- [Information]:
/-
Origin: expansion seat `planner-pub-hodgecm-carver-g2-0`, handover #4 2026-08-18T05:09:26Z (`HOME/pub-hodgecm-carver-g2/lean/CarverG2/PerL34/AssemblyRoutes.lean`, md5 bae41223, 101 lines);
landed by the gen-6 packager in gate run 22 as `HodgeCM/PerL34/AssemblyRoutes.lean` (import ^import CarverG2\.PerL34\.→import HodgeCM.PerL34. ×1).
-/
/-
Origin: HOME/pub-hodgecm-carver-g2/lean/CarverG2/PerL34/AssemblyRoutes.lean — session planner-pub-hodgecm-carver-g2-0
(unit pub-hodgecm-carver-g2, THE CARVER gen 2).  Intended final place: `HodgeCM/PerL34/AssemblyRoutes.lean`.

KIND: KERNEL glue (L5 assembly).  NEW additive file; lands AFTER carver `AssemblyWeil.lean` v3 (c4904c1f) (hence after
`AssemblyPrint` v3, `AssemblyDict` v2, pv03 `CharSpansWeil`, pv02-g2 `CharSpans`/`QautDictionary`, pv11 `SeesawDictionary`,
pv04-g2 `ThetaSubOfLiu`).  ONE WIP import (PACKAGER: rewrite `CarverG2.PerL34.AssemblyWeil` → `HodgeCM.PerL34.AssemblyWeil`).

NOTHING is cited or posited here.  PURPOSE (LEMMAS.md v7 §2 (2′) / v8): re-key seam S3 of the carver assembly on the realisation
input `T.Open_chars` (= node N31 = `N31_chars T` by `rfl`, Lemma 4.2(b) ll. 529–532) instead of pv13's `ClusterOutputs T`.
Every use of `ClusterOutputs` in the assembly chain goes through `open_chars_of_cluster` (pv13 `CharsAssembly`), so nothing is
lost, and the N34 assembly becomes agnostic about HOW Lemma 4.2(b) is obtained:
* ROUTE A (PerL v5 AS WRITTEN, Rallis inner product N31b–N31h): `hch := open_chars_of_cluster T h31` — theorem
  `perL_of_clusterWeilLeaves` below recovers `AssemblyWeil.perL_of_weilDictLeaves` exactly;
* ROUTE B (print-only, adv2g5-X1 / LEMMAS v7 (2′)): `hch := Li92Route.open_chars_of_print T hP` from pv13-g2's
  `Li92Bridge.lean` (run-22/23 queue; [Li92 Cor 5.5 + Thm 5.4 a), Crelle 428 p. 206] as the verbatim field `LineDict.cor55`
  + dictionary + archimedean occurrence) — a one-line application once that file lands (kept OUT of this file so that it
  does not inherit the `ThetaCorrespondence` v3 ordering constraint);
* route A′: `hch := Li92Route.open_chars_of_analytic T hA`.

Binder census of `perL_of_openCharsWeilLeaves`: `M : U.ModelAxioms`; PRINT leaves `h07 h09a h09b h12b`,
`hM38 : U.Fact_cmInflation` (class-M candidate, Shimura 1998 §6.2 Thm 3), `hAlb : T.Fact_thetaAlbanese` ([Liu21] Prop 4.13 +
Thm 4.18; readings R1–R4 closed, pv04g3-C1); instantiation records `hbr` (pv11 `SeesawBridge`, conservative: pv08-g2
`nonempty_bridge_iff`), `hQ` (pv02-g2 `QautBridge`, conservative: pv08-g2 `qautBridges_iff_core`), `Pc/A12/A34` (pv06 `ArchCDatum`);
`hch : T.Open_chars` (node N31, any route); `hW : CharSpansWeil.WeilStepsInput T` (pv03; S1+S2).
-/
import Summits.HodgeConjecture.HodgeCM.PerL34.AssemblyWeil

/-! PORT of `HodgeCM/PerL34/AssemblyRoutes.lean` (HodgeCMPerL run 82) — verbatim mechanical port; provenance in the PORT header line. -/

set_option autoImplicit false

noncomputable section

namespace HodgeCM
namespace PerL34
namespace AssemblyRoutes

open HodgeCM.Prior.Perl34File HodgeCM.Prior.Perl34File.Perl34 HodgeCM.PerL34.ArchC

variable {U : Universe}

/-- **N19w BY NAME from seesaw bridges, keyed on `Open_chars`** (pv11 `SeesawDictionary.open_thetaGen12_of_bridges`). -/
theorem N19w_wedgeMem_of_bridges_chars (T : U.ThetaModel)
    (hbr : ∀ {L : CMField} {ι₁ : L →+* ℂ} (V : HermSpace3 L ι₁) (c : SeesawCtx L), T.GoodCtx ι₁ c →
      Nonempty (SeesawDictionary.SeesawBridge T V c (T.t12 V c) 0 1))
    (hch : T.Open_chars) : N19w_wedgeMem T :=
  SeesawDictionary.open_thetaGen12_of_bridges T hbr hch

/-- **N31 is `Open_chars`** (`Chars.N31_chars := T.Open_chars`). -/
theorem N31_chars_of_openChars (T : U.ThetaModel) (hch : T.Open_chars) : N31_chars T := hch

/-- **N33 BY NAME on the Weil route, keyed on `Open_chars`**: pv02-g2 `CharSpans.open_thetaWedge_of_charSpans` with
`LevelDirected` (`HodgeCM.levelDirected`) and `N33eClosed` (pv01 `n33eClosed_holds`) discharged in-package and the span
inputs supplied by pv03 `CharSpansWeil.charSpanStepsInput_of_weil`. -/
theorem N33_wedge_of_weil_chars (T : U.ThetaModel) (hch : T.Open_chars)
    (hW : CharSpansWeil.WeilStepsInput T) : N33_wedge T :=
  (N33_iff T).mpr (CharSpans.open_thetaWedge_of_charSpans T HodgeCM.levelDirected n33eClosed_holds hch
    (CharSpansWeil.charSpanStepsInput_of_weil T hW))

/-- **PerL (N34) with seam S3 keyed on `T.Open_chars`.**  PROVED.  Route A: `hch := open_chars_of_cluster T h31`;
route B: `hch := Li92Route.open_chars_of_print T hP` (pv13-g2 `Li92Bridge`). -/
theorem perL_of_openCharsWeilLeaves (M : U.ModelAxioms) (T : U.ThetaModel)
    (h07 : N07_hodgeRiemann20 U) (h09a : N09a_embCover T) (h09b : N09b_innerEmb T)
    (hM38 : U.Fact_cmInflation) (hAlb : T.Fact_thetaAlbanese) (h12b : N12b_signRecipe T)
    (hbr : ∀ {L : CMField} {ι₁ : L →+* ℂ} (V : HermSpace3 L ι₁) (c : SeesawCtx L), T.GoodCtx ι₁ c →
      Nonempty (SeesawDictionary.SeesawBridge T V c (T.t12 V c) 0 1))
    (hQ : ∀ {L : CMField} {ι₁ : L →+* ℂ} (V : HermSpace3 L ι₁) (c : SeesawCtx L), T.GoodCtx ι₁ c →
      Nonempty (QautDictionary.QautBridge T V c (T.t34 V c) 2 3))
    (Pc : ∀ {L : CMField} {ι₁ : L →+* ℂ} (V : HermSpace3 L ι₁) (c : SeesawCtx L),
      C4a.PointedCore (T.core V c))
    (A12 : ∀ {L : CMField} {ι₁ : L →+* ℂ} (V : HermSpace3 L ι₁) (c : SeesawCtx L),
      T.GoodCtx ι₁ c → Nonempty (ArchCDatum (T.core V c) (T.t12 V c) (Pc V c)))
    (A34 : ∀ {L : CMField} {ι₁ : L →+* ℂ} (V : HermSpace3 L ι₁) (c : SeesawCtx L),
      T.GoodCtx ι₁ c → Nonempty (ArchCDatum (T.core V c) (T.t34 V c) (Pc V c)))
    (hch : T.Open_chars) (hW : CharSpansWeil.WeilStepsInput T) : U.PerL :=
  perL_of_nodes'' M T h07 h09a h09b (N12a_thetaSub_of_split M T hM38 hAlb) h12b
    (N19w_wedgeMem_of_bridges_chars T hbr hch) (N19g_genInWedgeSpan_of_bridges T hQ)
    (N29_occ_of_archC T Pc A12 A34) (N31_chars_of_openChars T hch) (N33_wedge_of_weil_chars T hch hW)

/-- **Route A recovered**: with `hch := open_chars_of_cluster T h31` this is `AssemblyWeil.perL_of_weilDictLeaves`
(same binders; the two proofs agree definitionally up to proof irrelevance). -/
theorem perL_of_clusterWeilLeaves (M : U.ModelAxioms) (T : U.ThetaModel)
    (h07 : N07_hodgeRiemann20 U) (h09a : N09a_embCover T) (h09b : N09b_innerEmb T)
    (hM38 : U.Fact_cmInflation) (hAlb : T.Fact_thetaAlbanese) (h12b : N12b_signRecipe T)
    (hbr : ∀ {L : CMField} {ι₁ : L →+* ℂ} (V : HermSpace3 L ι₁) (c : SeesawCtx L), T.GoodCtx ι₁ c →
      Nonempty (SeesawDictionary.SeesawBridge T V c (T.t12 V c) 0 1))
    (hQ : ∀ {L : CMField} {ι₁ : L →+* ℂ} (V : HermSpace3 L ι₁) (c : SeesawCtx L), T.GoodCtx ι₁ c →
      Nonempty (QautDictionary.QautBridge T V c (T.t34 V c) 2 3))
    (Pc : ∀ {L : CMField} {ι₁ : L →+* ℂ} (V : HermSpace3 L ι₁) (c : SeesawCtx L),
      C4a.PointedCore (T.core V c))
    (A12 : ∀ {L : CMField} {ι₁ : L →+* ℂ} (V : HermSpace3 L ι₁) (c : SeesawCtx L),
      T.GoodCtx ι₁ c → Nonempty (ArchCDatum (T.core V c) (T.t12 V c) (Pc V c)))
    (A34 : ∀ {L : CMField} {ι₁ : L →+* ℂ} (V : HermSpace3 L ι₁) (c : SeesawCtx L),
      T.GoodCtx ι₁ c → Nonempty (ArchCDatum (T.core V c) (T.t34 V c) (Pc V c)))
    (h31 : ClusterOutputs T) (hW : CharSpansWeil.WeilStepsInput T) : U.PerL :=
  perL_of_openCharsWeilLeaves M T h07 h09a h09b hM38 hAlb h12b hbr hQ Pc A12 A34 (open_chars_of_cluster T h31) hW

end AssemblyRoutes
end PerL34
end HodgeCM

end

---

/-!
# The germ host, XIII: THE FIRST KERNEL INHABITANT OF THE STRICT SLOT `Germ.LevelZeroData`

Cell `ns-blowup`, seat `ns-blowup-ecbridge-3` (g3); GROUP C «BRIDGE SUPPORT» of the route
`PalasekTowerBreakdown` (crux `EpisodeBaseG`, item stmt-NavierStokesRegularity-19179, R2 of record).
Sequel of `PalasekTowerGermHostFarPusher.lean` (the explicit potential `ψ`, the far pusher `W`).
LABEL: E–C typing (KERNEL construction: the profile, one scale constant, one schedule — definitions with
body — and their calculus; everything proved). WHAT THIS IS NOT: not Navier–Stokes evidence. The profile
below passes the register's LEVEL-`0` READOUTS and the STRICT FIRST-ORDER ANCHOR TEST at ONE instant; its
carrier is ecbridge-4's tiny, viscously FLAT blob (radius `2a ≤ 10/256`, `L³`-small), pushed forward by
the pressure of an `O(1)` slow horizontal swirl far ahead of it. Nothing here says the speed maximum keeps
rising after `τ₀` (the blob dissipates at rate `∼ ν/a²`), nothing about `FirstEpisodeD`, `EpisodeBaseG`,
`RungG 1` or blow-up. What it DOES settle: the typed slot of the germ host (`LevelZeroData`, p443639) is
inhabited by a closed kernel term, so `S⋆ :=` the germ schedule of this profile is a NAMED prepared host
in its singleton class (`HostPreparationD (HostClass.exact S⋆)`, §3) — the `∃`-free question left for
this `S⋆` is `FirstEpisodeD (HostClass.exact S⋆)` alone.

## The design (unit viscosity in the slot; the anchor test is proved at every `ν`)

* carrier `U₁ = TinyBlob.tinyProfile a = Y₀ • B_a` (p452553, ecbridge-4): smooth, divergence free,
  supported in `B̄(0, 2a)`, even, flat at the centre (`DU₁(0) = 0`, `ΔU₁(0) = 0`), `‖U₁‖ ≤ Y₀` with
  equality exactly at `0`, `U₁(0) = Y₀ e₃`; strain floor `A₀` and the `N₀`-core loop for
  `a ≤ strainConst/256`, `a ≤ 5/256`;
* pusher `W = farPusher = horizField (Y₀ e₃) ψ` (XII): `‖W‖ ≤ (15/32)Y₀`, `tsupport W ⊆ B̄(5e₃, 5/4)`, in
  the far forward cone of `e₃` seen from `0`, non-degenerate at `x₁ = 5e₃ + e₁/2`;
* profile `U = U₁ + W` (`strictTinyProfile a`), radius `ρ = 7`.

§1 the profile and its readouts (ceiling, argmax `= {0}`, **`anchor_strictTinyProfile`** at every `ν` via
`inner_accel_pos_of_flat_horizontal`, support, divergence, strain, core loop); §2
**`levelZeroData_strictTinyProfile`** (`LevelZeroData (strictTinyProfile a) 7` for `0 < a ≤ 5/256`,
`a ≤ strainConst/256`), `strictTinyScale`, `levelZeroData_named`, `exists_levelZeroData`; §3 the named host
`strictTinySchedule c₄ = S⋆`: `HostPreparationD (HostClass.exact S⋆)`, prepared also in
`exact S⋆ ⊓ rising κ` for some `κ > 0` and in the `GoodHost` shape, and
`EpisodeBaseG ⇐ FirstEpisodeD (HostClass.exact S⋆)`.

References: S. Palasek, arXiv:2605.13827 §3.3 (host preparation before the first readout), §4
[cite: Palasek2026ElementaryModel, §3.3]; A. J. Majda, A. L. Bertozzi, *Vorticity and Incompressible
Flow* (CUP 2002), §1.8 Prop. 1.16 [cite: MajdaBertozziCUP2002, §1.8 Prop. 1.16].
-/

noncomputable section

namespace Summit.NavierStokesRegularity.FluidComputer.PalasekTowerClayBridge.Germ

--

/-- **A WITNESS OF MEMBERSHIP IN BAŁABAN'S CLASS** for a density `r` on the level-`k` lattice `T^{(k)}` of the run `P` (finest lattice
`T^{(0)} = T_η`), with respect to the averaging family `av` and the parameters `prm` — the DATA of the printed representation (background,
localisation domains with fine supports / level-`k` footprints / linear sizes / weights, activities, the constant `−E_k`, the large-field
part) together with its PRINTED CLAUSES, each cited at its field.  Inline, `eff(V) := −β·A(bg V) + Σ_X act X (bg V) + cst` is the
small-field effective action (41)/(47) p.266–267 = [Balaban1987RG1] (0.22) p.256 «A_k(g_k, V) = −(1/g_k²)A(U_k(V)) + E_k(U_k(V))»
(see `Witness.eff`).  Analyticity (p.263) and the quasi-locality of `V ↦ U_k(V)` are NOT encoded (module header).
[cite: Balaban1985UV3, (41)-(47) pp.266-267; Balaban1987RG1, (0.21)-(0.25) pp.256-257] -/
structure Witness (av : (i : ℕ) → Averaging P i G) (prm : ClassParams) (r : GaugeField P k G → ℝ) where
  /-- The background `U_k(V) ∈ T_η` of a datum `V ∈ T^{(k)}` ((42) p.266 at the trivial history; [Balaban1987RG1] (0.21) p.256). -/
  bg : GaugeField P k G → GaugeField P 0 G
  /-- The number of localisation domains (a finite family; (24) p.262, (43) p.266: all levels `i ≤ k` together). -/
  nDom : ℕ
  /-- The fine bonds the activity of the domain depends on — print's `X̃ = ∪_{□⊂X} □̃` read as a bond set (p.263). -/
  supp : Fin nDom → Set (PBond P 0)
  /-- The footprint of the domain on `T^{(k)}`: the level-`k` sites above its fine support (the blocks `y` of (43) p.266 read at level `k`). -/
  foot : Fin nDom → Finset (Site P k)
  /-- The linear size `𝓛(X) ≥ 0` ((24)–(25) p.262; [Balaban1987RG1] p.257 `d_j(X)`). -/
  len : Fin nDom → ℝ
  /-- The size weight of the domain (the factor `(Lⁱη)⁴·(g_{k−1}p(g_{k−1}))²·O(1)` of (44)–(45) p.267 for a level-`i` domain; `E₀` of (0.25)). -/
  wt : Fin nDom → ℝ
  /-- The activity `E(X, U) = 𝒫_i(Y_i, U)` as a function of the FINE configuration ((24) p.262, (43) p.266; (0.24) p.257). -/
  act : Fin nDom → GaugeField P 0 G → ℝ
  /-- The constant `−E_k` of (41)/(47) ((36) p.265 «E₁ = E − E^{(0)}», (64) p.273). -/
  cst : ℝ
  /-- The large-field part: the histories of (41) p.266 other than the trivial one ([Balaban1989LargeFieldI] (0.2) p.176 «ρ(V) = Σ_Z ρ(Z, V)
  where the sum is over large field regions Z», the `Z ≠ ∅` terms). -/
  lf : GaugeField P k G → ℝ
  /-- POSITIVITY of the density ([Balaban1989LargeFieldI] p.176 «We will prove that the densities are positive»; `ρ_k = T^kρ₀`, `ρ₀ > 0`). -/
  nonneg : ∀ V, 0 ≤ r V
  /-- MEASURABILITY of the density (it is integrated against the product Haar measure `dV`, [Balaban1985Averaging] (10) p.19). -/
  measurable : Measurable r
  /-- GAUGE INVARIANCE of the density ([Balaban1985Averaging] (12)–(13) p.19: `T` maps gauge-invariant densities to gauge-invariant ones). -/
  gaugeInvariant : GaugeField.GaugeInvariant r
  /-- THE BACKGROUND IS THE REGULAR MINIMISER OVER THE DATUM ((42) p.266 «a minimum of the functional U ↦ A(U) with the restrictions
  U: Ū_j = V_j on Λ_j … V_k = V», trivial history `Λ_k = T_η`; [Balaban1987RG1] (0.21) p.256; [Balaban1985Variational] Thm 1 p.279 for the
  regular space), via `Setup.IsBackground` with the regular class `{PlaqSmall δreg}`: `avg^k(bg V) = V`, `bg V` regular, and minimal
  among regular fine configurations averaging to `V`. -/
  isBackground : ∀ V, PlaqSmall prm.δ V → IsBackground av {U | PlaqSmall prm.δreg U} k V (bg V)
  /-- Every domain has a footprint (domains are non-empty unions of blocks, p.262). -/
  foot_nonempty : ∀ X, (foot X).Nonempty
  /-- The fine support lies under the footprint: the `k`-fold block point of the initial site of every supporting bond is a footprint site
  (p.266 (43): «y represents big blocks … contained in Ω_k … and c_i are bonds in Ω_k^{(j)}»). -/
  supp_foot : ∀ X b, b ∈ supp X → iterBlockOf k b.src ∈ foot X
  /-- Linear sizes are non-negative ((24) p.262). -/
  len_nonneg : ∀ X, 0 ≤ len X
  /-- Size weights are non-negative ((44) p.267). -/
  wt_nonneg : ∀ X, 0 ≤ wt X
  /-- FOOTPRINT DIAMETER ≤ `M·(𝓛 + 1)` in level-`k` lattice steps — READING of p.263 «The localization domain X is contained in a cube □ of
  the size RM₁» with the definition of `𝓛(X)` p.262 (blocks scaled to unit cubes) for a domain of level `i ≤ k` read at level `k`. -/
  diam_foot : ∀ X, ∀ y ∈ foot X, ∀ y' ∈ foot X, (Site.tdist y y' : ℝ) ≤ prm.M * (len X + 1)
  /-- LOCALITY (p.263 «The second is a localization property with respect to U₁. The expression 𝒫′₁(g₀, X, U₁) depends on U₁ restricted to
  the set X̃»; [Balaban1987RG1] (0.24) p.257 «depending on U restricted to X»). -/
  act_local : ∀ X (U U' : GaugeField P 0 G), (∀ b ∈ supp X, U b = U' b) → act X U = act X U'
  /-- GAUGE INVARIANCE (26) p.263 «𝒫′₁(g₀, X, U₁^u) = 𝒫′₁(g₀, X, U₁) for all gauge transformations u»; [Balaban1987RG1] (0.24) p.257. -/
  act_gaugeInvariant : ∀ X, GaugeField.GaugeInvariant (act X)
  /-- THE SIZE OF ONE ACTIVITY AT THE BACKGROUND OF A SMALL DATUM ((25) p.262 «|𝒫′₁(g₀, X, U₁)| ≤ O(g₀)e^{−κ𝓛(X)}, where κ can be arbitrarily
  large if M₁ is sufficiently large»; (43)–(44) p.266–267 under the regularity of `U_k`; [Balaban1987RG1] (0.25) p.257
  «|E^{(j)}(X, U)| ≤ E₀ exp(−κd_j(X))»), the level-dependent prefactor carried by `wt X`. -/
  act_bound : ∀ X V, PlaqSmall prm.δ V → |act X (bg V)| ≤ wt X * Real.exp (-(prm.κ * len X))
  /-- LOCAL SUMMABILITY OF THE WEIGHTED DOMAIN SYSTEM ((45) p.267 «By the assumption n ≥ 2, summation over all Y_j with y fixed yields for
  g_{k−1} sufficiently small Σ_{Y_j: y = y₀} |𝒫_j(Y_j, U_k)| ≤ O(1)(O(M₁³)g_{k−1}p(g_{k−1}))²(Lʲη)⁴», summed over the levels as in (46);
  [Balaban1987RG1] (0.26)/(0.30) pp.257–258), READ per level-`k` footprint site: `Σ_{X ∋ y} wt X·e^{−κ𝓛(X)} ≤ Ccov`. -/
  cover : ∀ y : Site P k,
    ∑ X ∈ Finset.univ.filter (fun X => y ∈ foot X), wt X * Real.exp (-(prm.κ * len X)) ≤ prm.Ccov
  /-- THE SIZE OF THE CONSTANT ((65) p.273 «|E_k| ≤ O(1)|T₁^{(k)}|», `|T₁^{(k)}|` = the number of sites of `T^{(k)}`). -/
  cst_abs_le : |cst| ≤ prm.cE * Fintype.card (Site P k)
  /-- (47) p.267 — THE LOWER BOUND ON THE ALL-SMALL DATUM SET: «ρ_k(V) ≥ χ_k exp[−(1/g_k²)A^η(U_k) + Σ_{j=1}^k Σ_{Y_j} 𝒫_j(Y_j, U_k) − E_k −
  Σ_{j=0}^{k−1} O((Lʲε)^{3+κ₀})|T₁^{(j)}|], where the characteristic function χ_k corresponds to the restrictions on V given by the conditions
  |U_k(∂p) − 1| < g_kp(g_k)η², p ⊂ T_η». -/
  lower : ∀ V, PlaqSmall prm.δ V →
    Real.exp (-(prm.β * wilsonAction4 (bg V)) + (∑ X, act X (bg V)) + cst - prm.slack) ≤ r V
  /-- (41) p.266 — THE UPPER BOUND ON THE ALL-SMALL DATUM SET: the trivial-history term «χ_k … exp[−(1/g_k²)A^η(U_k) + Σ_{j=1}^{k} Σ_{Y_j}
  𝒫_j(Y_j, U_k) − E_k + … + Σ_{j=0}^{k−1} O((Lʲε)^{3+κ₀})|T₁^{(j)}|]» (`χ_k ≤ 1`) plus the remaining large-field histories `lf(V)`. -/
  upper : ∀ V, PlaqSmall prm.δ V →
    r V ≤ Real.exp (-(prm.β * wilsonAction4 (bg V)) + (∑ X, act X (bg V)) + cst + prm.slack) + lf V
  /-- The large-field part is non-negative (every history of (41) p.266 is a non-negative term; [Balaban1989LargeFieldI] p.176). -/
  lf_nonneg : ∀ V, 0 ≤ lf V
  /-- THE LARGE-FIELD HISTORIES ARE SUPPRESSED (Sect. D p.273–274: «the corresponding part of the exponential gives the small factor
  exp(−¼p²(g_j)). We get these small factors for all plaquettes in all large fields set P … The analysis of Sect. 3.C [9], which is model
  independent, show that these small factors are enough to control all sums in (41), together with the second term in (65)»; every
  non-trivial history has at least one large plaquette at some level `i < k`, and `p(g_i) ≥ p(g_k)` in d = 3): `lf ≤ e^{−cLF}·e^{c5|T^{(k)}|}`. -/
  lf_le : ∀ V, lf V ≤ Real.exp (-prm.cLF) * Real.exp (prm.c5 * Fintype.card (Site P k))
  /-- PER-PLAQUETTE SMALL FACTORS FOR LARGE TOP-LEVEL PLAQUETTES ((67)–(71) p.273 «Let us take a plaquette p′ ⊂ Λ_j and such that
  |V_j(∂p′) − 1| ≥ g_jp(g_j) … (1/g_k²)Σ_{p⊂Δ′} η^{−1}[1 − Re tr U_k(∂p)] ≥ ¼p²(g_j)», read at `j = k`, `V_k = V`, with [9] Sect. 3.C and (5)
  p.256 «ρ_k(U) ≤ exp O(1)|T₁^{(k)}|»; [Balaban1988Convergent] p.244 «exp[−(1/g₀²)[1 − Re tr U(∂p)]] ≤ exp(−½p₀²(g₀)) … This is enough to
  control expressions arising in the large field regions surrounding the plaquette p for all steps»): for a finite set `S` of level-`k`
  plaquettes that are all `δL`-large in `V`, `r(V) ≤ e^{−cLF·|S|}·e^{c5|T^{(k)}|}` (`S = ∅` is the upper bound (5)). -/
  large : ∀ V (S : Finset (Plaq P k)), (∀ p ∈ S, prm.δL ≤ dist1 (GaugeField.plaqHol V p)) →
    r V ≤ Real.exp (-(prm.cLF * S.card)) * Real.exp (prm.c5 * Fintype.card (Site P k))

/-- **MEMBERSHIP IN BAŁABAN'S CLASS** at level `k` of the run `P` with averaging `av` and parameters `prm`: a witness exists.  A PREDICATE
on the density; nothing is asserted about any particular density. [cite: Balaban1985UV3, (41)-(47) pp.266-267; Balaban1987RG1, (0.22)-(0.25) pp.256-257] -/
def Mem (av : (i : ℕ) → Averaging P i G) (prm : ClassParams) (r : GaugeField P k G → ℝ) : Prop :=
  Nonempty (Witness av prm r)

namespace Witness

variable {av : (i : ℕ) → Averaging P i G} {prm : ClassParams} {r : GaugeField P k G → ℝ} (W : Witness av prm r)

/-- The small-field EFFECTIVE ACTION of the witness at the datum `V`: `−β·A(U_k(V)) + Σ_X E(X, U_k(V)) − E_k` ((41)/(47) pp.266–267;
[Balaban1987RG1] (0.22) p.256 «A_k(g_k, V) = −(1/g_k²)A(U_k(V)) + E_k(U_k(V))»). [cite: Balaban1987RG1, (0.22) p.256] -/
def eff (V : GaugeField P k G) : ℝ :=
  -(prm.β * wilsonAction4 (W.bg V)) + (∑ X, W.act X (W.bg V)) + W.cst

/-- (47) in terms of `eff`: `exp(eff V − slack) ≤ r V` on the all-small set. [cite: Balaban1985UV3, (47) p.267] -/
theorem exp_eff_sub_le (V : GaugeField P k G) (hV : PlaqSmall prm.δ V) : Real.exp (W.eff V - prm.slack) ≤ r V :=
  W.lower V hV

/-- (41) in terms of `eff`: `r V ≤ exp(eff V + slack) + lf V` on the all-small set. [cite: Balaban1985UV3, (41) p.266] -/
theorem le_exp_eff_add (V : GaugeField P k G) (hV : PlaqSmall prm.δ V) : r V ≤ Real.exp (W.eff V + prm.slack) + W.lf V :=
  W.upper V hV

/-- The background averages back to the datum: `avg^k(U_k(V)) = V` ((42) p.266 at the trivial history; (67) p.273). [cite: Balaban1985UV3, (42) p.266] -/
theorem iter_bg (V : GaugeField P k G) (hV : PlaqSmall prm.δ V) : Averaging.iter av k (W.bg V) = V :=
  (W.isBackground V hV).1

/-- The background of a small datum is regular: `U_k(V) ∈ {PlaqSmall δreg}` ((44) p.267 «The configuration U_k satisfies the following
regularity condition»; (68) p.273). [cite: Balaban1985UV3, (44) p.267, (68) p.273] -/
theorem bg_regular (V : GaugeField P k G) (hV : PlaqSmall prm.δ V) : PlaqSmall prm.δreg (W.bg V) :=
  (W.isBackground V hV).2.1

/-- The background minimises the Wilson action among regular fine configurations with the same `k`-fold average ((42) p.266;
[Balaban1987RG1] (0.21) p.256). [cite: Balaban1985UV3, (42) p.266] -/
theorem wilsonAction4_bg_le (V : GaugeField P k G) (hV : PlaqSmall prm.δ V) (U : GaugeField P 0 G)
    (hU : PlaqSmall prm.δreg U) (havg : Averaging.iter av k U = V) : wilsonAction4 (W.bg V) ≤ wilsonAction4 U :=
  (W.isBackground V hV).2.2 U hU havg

- [Task goal]: Each line containing the word "restrictions" must be pulled from the listing and copied.

- [Answer to the problem]:
  /-- THE BACKGROUND IS THE REGULAR MINIMISER OVER THE DATUM ((42) p.266 «a minimum of the functional U ↦ A(U) with the restrictions
  Σ_{j=0}^{k−1} O((Lʲε)^{3+κ₀})|T₁^{(j)}|], where the characteristic function χ_k corresponds to the restrictions on V given by the conditions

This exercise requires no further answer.